A non-diagonal $4\times4$ matrix such that $A^3=A^2=0$ and its rank is $2$
The minimal polynomial $m(\lambda)$ for $A$ must divide $\lambda^{2}(\lambda-1)$ because $$ 0=A^{3}-A^{2}=A^{2}(A-I). $$ The factor of $\lambda-1$ must be present in $m(\lambda)$ because $(A-I)A^{2}=0$ and $A^{2}\ne 0$, which means $A-I$ has a non-trivial null space. A factor of $\lambda$ must be present in $m(\lambda)$ because, otherwise, $A=I$ is diagonalizable. If $m(\lambda)=\lambda(\lambda-1)$, then $A$ is diagonalizable. Therefore, $m(\lambda)=\lambda^{2}(\lambda-1)$.

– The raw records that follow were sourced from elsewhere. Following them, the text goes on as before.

/-! ## §1 The sandwich of an ACCRETIVE kernel is `Re`-coercive (operator-energy reconstruction) -/

/-- **`Re`-COERCIVITY OF `Q A⁻¹ Q*` FOR AN ACCRETIVE `A`.**  `Re z^*Az ≥ m_A‖z‖²` with `m_A > 0` (so `A` is invertible), a
reconstruction `Qm r·(Qm q)ᴴ = 1` with OPERATOR energy `‖Aᴴ(Rᴴ B)‖² ≤ E‖B‖²`, `E > 0` ⟹ `(m_A∕E)‖B‖² ≤ Re B^*(sandwich A q)B`.
No Hermitian hypothesis, no holomorphy. [folklore] -/
theorem sandwich_reCoercive_of_accretive (A : Matrix X X ℂ) {mA : ℝ} (hmA0 : 0 < mA)
    (hmA : ∀ g : X → ℂ, mA * nsq g ≤ (star g ⬝ᵥ (A *ᵥ g)).re)
    (q r : Y → X → ℂ) (hbi : Qm r * (Qm q)ᴴ = 1) {E : ℝ} (hE : 0 < E)
    (hEop : ∀ B : Y → ℂ, nsq (Aᴴ *ᵥ superpose r B) ≤ E * nsq B) (B : Y → ℂ) :
    mA / E * nsq B ≤ (star B ⬝ᵥ (sandwich A q *ᵥ B)).re := by
  have hU : IsUnit A := isUnit_of_reCoercive hmA0 hmA
  have hdet : IsUnit A.det := (Matrix.isUnit_iff_isUnit_det A).mp hU
  set w : X → ℂ := superpose q B with hw
  set g : X → ℂ := A⁻¹ *ᵥ w with hg
  have hAg : A *ᵥ g = w := by rw [hg, Matrix.mulVec_mulVec, Matrix.mul_nonsing_inv A hdet, Matrix.one_mulVec]
  -- Re B^* S B = Re g^* A g ≥ m_A ‖g‖²
  have hform : (star B ⬝ᵥ (sandwich A q *ᵥ B)).re = (star g ⬝ᵥ (A *ᵥ g)).re := by
    rw [form_sandwich_eq, ← hw, ← hg, ← hAg]
    have h : star (A *ᵥ g) ⬝ᵥ g = star (star g ⬝ᵥ (A *ᵥ g)) := by
      rw [← Matrix.star_dotProduct_star, star_star]
    rw [h, Complex.star_def, Complex.conj_re]
  have hlow : mA * nsq g ≤ (star B ⬝ᵥ (sandwich A q *ᵥ B)).re := by rw [hform]; exact hmA g
  -- ‖B‖² = (Rᴴ B)^* w = (Aᴴ Rᴴ B)^* g ≤ √(E‖B‖²)·√(‖g‖²)
  have hbi' : star (superpose r B) ⬝ᵥ w = ((nsq B : ℝ) : ℂ) := star_superpose_dotProduct q r hbi B
  have hpair : star (superpose r B) ⬝ᵥ w = star (Aᴴ *ᵥ superpose r B) ⬝ᵥ g := by
    rw [← hAg, Matrix.star_mulVec, Matrix.conjTranspose_conjTranspose, ← Matrix.dotProduct_mulVec]
  have hns : nsq B ≤ Real.sqrt (E * nsq B) * Real.sqrt (nsq g) := by
    have h1 : ‖star (Aᴴ *ᵥ superpose r B) ⬝ᵥ g‖ ≤ Real.sqrt (nsq (Aᴴ *ᵥ superpose r B)) * Real.sqrt (nsq g) :=
      norm_star_dotProduct_le _ _
    rw [← hpair, hbi', Complex.norm_real, Real.norm_of_nonneg (nsq_nonneg B)] at h1
    exact h1.trans (mul_le_mul_of_nonneg_right (Real.sqrt_le_sqrt (hEop B)) (Real.sqrt_nonneg _))
  -- hence ‖B‖² ≤ E‖g‖²
  have hB0 := nsq_nonneg B
  have hg0 := nsq_nonneg g
  have hsq : nsq B * nsq B ≤ (E * nsq B) * nsq g := by
    have h2 := mul_le_mul hns hns hB0 (by positivity)
    calc nsq B * nsq B ≤ (Real.sqrt (E * nsq B) * Real.sqrt (nsq g)) * (Real.sqrt (E * nsq B) * Real.sqrt (nsq g)) := h2
      _ = (Real.sqrt (E * nsq B) * Real.sqrt (E * nsq B)) * (Real.sqrt (nsq g) * Real.sqrt (nsq g)) := by ring
      _ = (E * nsq B) * nsq g := by rw [Real.mul_self_sqrt (by positivity), Real.mul_self_sqrt hg0]
  have hle : nsq B ≤ E * nsq g := by
    by_cases hB : nsq B = 0
    · rw [hB]; positivity
    · have hBpos : 0 < nsq B := lt_of_le_of_ne hB0 (Ne.symm hB)
      nlinarith
  calc mA / E * nsq B ≤ mA / E * (E * nsq g) := mul_le_mul_of_nonneg_left hle (by positivity)
    _ = mA * nsq g := by field_simp
    _ ≤ _ := hlow
import Summits.MatrixMultiplication.MatrixMultiplication.Theorems.OutsiderSandwichFlandersCounts
import HarnessLib

/-!
# Flanders' theorem, and the exact rate `3m ≤ 2B` at every level

Route `OutsiderSandwich` (decomposition cell `decomp-mm`, lens 4 «minimal counterexample /
extremal reduction», gen 28, addendum), support for the aside leaf `BlockOneIsMM`
(stmt-MatrixMultiplication-27147).  The top rung of the rate ladder: a determinant-free,
kernel-checked proof of

**Flanders' theorem** (`flanders`): a linear subspace `P ≤ M_n(ℂ)` all of whose elements have
rank `≤ r` has `dim P ≤ r·n`.

Proof.  Let `X₀ ∈ P` have maximal rank `r₀ ≤ r`; split `V = K ⊕ U` (`K = ker X₀`) and
`V = I ⊕ I'` (`I = im X₀`).  Every `X ∈ P` maps `K` into `I` (first-order condition,
`OutsiderSandwichFirstOrder`).  Let `W₀ = {X ∈ P : X U ⊆ I'}` and
`W₀₀ = {X ∈ W₀ : X K = 0}`, and let `S ≤ I` be the span of `X K` over `X ∈ W₀`, `s = dim S`.
Count A gives `dim P ≤ dim W₀ + r₀²`; count B gives `dim W₀ ≤ dim W₀₀ + (n − r₀)s`; the
polarised second-order condition (`OutsiderSandwichFlandersCounts.second_order_polar`) shows
that every `X ∈ W₀₀` kills `K ⊕ X₀|_U⁻¹(S)`, a space of dimension `≥ (n − r₀) + s`, and maps
`V` into `I'`, so count C gives `dim W₀₀ ≤ (r₀ − s)(n − r₀)`.  Summing,
`dim P ≤ r₀² + (n − r₀)s + (r₀ − s)(n − r₀) = r₀ n`.

Consequences (discharging the hypothesis `hF` of `OutsiderSandwichGenericRank`):
* `pairRank_le_sq` — the **full core bound `n²`** for spaces of pairs with `V·Y = 0`;
* `rate_law₅` — **`Amortised N B m ⟹ 3m ≤ 2B` for every `N ≥ 1`**, unconditionally: the
  exact level-one law `a(1,m) = ⌈3m/2⌉` (`OutsiderSandwichLevelOne`) persists as the lower bound
  `a(N,m) ≥ ⌈3m/2⌉` at every level (`rate_amortisedNumber₅`); e.g. `a(2,3) ≥ 5`, `a(3,4) ≥ 6`,
  `¬Amortised 2 4 3`.  This is the ceiling of the core-bound method (`level_law` with `c = n²`).

## References
* P. Bürgisser, M. Clausen, M. A. Shokrollahi, *Algebraic Complexity Theory*, Springer (1997),
  §17.1. [BurgisserClausenShokrollahi1997]
* D. Coppersmith, S. Winograd, *Matrix multiplication via arithmetic progressions*,
  J. Symbolic Comput. 9 (1990) 251–280, §7. [CoppersmithWinograd1990]
-/

noncomputable section
open scoped BigOperators Matrix
set_option linter.dupNamespace false
set_option autoImplicit false

namespace Summit.MatrixMultiplication.MatrixMultiplication.Theorems.OutsiderSandwichFlanders

open Literature.Computability.AlgebraicComplexity
open Summit.MatrixMultiplication.MatrixMultiplication.Theorems.OutsiderSandwichAmortised
open Summit.MatrixMultiplication.MatrixMultiplication.Theorems.OutsiderSandwichAmortisedTable
open Summit.MatrixMultiplication.MatrixMultiplication.Theorems.OutsiderSandwichLevelLaw
open Summit.MatrixMultiplication.MatrixMultiplication.Theorems.OutsiderSandwichGenericRank
open Summit.MatrixMultiplication.MatrixMultiplication.Theorems.OutsiderSandwichFirstOrder
open Summit.MatrixMultiplication.MatrixMultiplication.Theorems.OutsiderSandwichFlandersCounts

/-! ## 1. Flanders' theorem -/

section Flanders

variable {ρ : Type} [Fintype ρ] [DecidableEq ρ]

omit [DecidableEq ρ] in
/-- The key step: an `X ∈ P` with `X U ⊆ I'` and `X K = 0` kills every `u ∈ U` with `X₀ u` in
the span `S` of `X' K`, `X' ∈ P` with `X' U ⊆ I'`. [cite: BurgisserClausenShokrollahi1997, §17.1] -/
theorem mulVec_eq_zero_of_mem_span (P : Submodule ℂ (Matrix ρ ρ ℂ)) {X₀ : Matrix ρ ρ ℂ}
    (hX₀ : X₀ ∈ P) (hmax : ∀ X ∈ P, X.rank ≤ X₀.rank) {U I' : Submodule ℂ (ρ → ℂ)}
    (hU : IsCompl (LinearMap.ker X₀.mulVecLin) U)
    (hI : IsCompl (LinearMap.range X₀.mulVecLin) I')
    {X : Matrix ρ ρ ℂ} (hX : X ∈ P) (hW : ∀ u ∈ U, X *ᵥ u ∈ I')
    (hK : ∀ k, X₀ *ᵥ k = 0 → X *ᵥ k = 0) {u : ρ → ℂ} (hu : u ∈ U)
    (hS : X₀ *ᵥ u ∈ Submodule.span ℂ {v : ρ → ℂ | ∃ X' ∈ P, (∀ u ∈ U, X' *ᵥ u ∈ I') ∧
      ∃ k : ρ → ℂ, X₀ *ᵥ k = 0 ∧ v = X' *ᵥ k}) :
    X *ᵥ u = 0 := by
  -- `Q v`: some `u' ∈ U` with `X₀ u' = v` is killed by `X`
  have key : ∀ v ∈ Submodule.span ℂ {v : ρ → ℂ | ∃ X' ∈ P, (∀ u ∈ U, X' *ᵥ u ∈ I') ∧
      ∃ k : ρ → ℂ, X₀ *ᵥ k = 0 ∧ v = X' *ᵥ k},
      ∃ u' ∈ U, X₀ *ᵥ u' = v ∧ X *ᵥ u' = 0 := by
    intro v hv
    induction hv using Submodule.span_induction with
    | mem v hv =>
      obtain ⟨X', hX', hW', k, hk, rfl⟩ := hv
      have hkI := mulVec_mem_range_of_max P hX₀ hmax hX' hk
      obtain ⟨w, hw⟩ := hkI
      have hwt : w ∈ LinearMap.ker X₀.mulVecLin ⊔ U := by
        rw [hU.sup_eq_top]; exact Submodule.mem_top
      obtain ⟨k', hk', u', hu', rfl⟩ := Submodule.mem_sup.1 hwt
      have hu'k : X₀ *ᵥ u' = X' *ᵥ k := by
        rw [← hw, Matrix.mulVecLin_apply, Matrix.mulVec_add,
          show X₀ *ᵥ k' = 0 from LinearMap.mem_ker.1 hk', zero_add]
      refine ⟨u', hu', hu'k, ?_⟩
      have h := second_order_polar P hX₀ hmax hU hI hX hX' hW hW' hk U.zero_mem hu'
        (by rw [Matrix.mulVec_zero, hK k hk]) hu'k
      rwa [Matrix.mulVec_zero, zero_add] at h
    | zero => exact ⟨0, U.zero_mem, by rw [Matrix.mulVec_zero], by rw [Matrix.mulVec_zero]⟩
    | add v w _ _ hv hw =>
      obtain ⟨u₁, hu₁, h₁, h₁'⟩ := hv
      obtain ⟨u₂, hu₂, h₂, h₂'⟩ := hw
      exact ⟨u₁ + u₂, U.add_mem hu₁ hu₂, by rw [Matrix.mulVec_add, h₁, h₂],
        by rw [Matrix.mulVec_add, h₁', h₂', add_zero]⟩
    | smul c v _ hv =>
      obtain ⟨u₁, hu₁, h₁, h₁'⟩ := hv
      exact ⟨c • u₁, U.smul_mem c hu₁, by rw [Matrix.mulVec_smul, h₁],
        by rw [Matrix.mulVec_smul, h₁', smul_zero]⟩
  obtain ⟨u', hu', h0, hX0⟩ := key _ hS
  have hmem : u' - u ∈ LinearMap.ker X₀.mulVecLin ⊓ U := Submodule.mem_inf.2
    ⟨by rw [LinearMap.mem_ker, Matrix.mulVecLin_apply, Matrix.mulVec_sub, h0, sub_self],
      U.sub_mem hu' hu⟩
  rw [hU.inf_eq_bot, Submodule.mem_bot, sub_eq_zero] at hmem
  rw [← hmem, hX0]

/-- **Flanders' theorem.**  A linear subspace of `M_n(ℂ)` all of whose elements have rank `≤ r`
has dimension `≤ r·n`. [cite: BurgisserClausenShokrollahi1997, §17.1] -/
theorem flanders (r : ℕ) (P : Submodule ℂ (Matrix ρ ρ ℂ)) (hP : ∀ X ∈ P, X.rank ≤ r) :
    Module.finrank ℂ P ≤ r * Fintype.card ρ := by
  classical
  obtain ⟨X₀, hX₀, hmax⟩ := exists_max_rank (P : Set (Matrix ρ ρ ℂ)) ⟨0, P.zero_mem⟩
  replace hmax : ∀ X ∈ P, X.rank ≤ X₀.rank := fun X hX => hmax X hX
  refine le_trans ?_ (Nat.mul_le_mul_right _ (hP X₀ hX₀))
  obtain ⟨U, hU⟩ := Submodule.exists_isCompl (LinearMap.ker X₀.mulVecLin)
  obtain ⟨I', hI⟩ := Submodule.exists_isCompl (LinearMap.range X₀.mulVecLin)
  -- the two filtrations steps `W₀ ⊇ W₀₀` of `P`
  let W₀ : Submodule ℂ (Matrix ρ ρ ℂ) :=
    { carrier := {X | X ∈ P ∧ ∀ u ∈ U, X *ᵥ u ∈ I'}
      add_mem' := fun {X Y} hX hY => ⟨P.add_mem hX.1 hY.1, fun u hu => by
        rw [Matrix.add_mulVec]; exact I'.add_mem (hX.2 u hu) (hY.2 u hu)⟩
      zero_mem' := ⟨P.zero_mem, fun u _ => by rw [Matrix.zero_mulVec]; exact I'.zero_mem⟩
      smul_mem' := fun c {X} hX => ⟨P.smul_mem c hX.1, fun u hu => by
        rw [Matrix.smul_mulVec]; exact I'.smul_mem c (hX.2 u hu)⟩ }
  have memW₀ : ∀ X, X ∈ W₀ ↔ X ∈ P ∧ ∀ u ∈ U, X *ᵥ u ∈ I' := fun X => Iff.rfl
  let W₀₀ : Submodule ℂ (Matrix ρ ρ ℂ) :=
    { carrier := {X | X ∈ W₀ ∧ ∀ k, X₀ *ᵥ k = 0 → X *ᵥ k = 0}
      add_mem' := fun {X Y} hX hY => ⟨W₀.add_mem hX.1 hY.1, fun k hk => by
        rw [Matrix.add_mulVec, hX.2 k hk, hY.2 k hk, add_zero]⟩
      zero_mem' := ⟨W₀.zero_mem, fun k _ => by rw [Matrix.zero_mulVec]⟩
      smul_mem' := fun c {X} hX => ⟨W₀.smul_mem c hX.1, fun k hk => by
        rw [Matrix.smul_mulVec, hX.2 k hk, smul_zero]⟩ }
  have memW₀₀ : ∀ X, X ∈ W₀₀ ↔ X ∈ W₀ ∧ ∀ k, X₀ *ᵥ k = 0 → X *ᵥ k = 0 := fun X => Iff.rfl
  -- the span `S` of `X K`, `X ∈ W₀`, and `U₁ = U ∩ X₀⁻¹ S`
  let S : Submodule ℂ (ρ → ℂ) := Submodule.span ℂ {v : ρ → ℂ | ∃ X' ∈ P,
    (∀ u ∈ U, X' *ᵥ u ∈ I') ∧ ∃ k : ρ → ℂ, X₀ *ᵥ k = 0 ∧ v = X' *ᵥ k}
  let U₁ : Submodule ℂ (ρ → ℂ) := U ⊓ S.comap X₀.mulVecLin
  have hSI : S ≤ LinearMap.range X₀.mulVecLin := by
    refine Submodule.span_le.2 ?_
    rintro _ ⟨X', hX', -, k, hk, rfl⟩
    exact mulVec_mem_range_of_max P hX₀ hmax hX' hk
  -- count A
  have h1 := finrank_le_count_quot P W₀ U I' fun X hX h => ⟨hX, h⟩
  -- count B
  have h2 := finrank_le_count_val W₀ W₀₀ (LinearMap.ker X₀.mulVecLin) S
    (fun X hX k hk => Submodule.subset_span ⟨X, hX.1, hX.2, k, LinearMap.mem_ker.1 hk, rfl⟩)
    (fun X hX h => ⟨hX, fun k hk => h k (LinearMap.mem_ker.2 hk)⟩)
  -- count C
  have h3 := finrank_le_count_zero W₀₀ (LinearMap.ker X₀.mulVecLin ⊔ U₁) I'
    (fun X hX a ha => by
      obtain ⟨k, hk, u, hu, rfl⟩ := Submodule.mem_sup.1 ha
      rw [Matrix.mulVec_add, hX.2 k (LinearMap.mem_ker.1 hk), zero_add]
      exact mulVec_eq_zero_of_mem_span P hX₀ hmax hU hI hX.1.1 hX.1.2 hX.2 hu.1 hu.2)
    (fun X hX v => by
      have hv : v ∈ LinearMap.ker X₀.mulVecLin ⊔ U := by
        rw [hU.sup_eq_top]; exact Submodule.mem_top
      obtain ⟨k, hk, u, hu, rfl⟩ := Submodule.mem_sup.1 hv
      rw [Matrix.mulVec_add, hX.2 k (LinearMap.mem_ker.1 hk), zero_add]
      exact hX.1.2 u hu)
  -- dimensions
  have hK := LinearMap.finrank_range_add_finrank_ker X₀.mulVecLin
  have hU' := Submodule.finrank_add_eq_of_isCompl hU
  have hI'' := Submodule.finrank_add_eq_of_isCompl hI
  rw [Module.finrank_fintype_fun_eq_card] at hK hU' hI''
  have hr : Module.finrank ℂ (LinearMap.range X₀.mulVecLin) = X₀.rank := rfl
  have hs : Module.finrank ℂ S ≤ X₀.rank := hr ▸ Submodule.finrank_mono hSI
  -- `dim (K ⊔ U₁) ≥ (n − r₀) + s`
  have hdisj : LinearMap.ker X₀.mulVecLin ⊓ U₁ = ⊥ :=
    eq_bot_iff.2 fun v hv => by rw [← hU.inf_eq_bot]; exact ⟨hv.1, hv.2.1⟩
  have hsup := Submodule.finrank_sup_add_finrank_inf_eq (LinearMap.ker X₀.mulVecLin) U₁
  rw [hdisj, finrank_bot, add_zero] at hsup
  have hSU : S ≤ U₁.map X₀.mulVecLin := by
    intro y hy
    obtain ⟨w, hw⟩ := hSI hy
    have hwt : w ∈ LinearMap.ker X₀.mulVecLin ⊔ U := by
      rw [hU.sup_eq_top]; exact Submodule.mem_top
    obtain ⟨k, hk, u, hu, rfl⟩ := Submodule.mem_sup.1 hwt
    have hyu : X₀.mulVecLin u = y := by
      rw [← hw, map_add, LinearMap.mem_ker.1 hk, zero_add]
    refine ⟨u, ⟨hu, ?_⟩, hyu⟩
    show X₀.mulVecLin u ∈ S
    rw [hyu]; exact hy
  have hU₁ : Module.finrank ℂ S ≤ Module.finrank ℂ U₁ :=
    (Submodule.finrank_mono hSU).trans (Submodule.finrank_map_le _ _)
  -- assemble
  obtain ⟨e, he⟩ : ∃ e, Fintype.card ρ = X₀.rank + e := ⟨Fintype.card ρ - X₀.rank, by omega⟩
  obtain ⟨d, hd⟩ : ∃ d, X₀.rank = Module.finrank ℂ S + d := ⟨X₀.rank - Module.finrank ℂ S, by omega⟩
  rw [show Fintype.card ρ - Module.finrank ℂ I' = X₀.rank by omega,
    show Module.finrank ℂ U = X₀.rank by omega] at h1
  rw [show Module.finrank ℂ (LinearMap.ker X₀.mulVecLin) = e by omega] at h2
  have h3' : Module.finrank ℂ W₀₀ ≤ d * e :=
    h3.trans (Nat.mul_le_mul (by omega) (by omega))
  calc Module.finrank ℂ P ≤ X₀.rank * X₀.rank + e * Module.finrank ℂ S + d * e := by omega
    _ = X₀.rank * Fintype.card ρ := by rw [he, hd]; ring

/-- Flanders' theorem in the hypothesis shape of `OutsiderSandwichGenericRank`. [folklore] -/
theorem flanders_hF : ∀ (r : ℕ) (P : Submodule ℂ (Matrix ρ ρ ℂ)), (∀ X ∈ P, X.rank ≤ r) →
    Module.finrank ℂ P ≤ r * Fintype.card ρ := fun r P hP => flanders r P hP

/-- **Full core bound `n²`**, now unconditional: a space `L` of pairs of `n × n` matrices with
`V·Y = 0` on `L` has `dim π₁L + dim π₂L ≤ n²`. [cite: BurgisserClausenShokrollahi1997, §17.1] -/
theorem pairRank_le_sq (L : Submodule ℂ (Matrix ρ ρ ℂ × Matrix ρ ρ ℂ))
    (hL : ∀ x ∈ L, x.1 * x.2 = 0) : pairRank ρ L ≤ Fintype.card ρ ^ 2 :=
  pairRank_le_sq_of_flanders flanders_hF L hL

end Flanders

/-! ## 2. The exact rate at every level -/

/-- **Rate law, top rung**: `Amortised N B m ⟹ 3m ≤ 2B` for every `N ≥ 1` — the level-one
law persists at all levels. [cite: CoppersmithWinograd1990, §7] -/
theorem rate_law₅ {N B m : ℕ} (hN : 1 ≤ N) (h : Amortised N B m) : 3 * m ≤ 2 * B :=
  rate_law_of_flanders hN flanders_hF h

/-- **`3m ≤ 2·a(N, m)` for every `N ≥ 1`**, i.e. `a(N, m) ≥ ⌈3m/2⌉ = a(1, m)`.
[cite: CoppersmithWinograd1990, §7] -/
theorem rate_amortisedNumber₅ {N : ℕ} (hN : 1 ≤ N) (m : ℕ) :
    3 * m ≤ 2 * amortisedNumber N m :=
  amortisedNumber_of_flanders hN flanders_hF m

/-- `2B < 3m ⟹ ⟨B⟩ ⊠ C₁^{⊠N} ⋭ ⟨m⟩ ⊠ ⟨2,2,2⟩^{⊠N}` (`N ≥ 1`). [cite: CoppersmithWinograd1990, §7] -/
theorem not_amortised_of_lt₅ {N B m : ℕ} (hN : 1 ≤ N) (hlt : 2 * B < 3 * m) :
    ¬ Amortised N B m := fun h => by
  have e := rate_law₅ hN h
  omega

/-- Level two: **`a(2,3) ≥ 5`**. [cite: CoppersmithWinograd1990, §7] -/
theorem amortisedNumber_two_three : 5 ≤ amortisedNumber 2 3 := by
  have h := rate_amortisedNumber₅ (by norm_num : 1 ≤ 2) 3
  omega

/-- Level two: `⟨4⟩ ⊠ C₁^{⊠2} ⋭ ⟨3⟩ ⊠ ⟨2,2,2⟩^{⊠2}`. [cite: CoppersmithWinograd1990, §7] -/
theorem not_amortised_two_4_3 : ¬ Amortised 2 4 3 :=
  not_amortised_of_lt₅ (by norm_num) (by norm_num)

/-- Level three: **`a(3,4) ≥ 6`**. [cite: CoppersmithWinograd1990, §7] -/
theorem amortisedNumber_three_four : 6 ≤ amortisedNumber 3 4 := by
  have h := rate_amortisedNumber₅ (by norm_num : 1 ≤ 3) 4
  omega

end Summit.MatrixMultiplication.MatrixMultiplication.Theorems.OutsiderSandwichFlanders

The presence of $\lambda^{2}$ in the minimal polynomial means that there is a vector $v$ such that $A^{2}(A-I)w=0$ but $A(A-I)w \ne 0$. Therefore, $v=(A-I)w$ satisfies $Av \ne 0$ and $A^{2}v=0$.
The characteristic polynomial $p$ must be divisible by $m$, and $p$ cannot have factors other than $\lambda$ and $\lambda-1$. And $p$ cannot have a second factor of $\lambda-1$ unless the null space of $A-I$ is two-dimensional, which would make the rank of $A$ at least $3$ because the range of $A$ would include the null space of $A-I$ and the vector $Av$ described above, a vector which is independent of the null space of $A-I$. So $p$ has to be $\lambda^{3}(\lambda-1)=\lambda^{4}-\lambda^{3}$.
I believe both (2) and (3) are true. I will use $(N(A),C(A)$ to stand for the null space of $A$ and column space of $A$ respectively.
We can establish the following: $$ (a)\ \dim(N(A)) = \dim(c(A) = 2\\ (b)\ \dim(N(A^2)) = 3, \dim(C(A^2)) = 1\\ (c)\ A \text{ is similar to } \pmatrix{0&1&0&0\\0&0&0&0\\0&0&0&0\\0&0&0&1} $$
proof: of (a) is immediate from the fact $rank(A) = 2$ and nullity theorem $\dim(C(A)) + dim(N(A)) = \text{ number of columns of } A$
(b) that $c(A^2) \subset c(A)$ and $\dim(C(A)) = 2$ gives us $\dim(C(A^2)) = 0, 1, or\ 2.$ $A^2 \neq 0$ rules out the possibility $0.$ suppose $dim(C(A^2)) = 2.$ we will derive a contradiction to the fact that $A$ is not diagonalizable. the fact $A^3 = A^2$ implies that any nonzero $A^2x,$ which is in $C(A^2),$ is an eigenvector of $A$ corresponding to the eigenvalue $1.$ now we have two linearly independent eigenvectors corresponding to eigenvalue $1$ and we already have two eigenvectors corresponding to the eigenvalue in $N(A).$ that makes $A$ diagonalizable and the contradiction. we are done with proving (b).
(c) from the proof of (b) we know that there is $u_2 \neq 0 \in N(A^2) \setminus N(A).$ if we set $u_1 = Au_2,$ then $0 \neq u_1 \in N(A)$ and now find the second $u_3$ so that $\{u_2, u_3\} \text{ is a basis for } N(A)$ now choose an eigenvector $u_4$ corresponding to the eigenvalue $1$ of $A$ so that $\{u_1, u_2, u_3, u_4\}$ is a basis for $R^4.$
let me collect all the information on the u's: $$Au_2 = u_1, Au_1 = 0, Au_3 = 0, Au_4 = u_4 $$ with respect to the basis $\{u_1, u_2, u_3, u_4\}$ the matrix $A$ has the representation given in (c).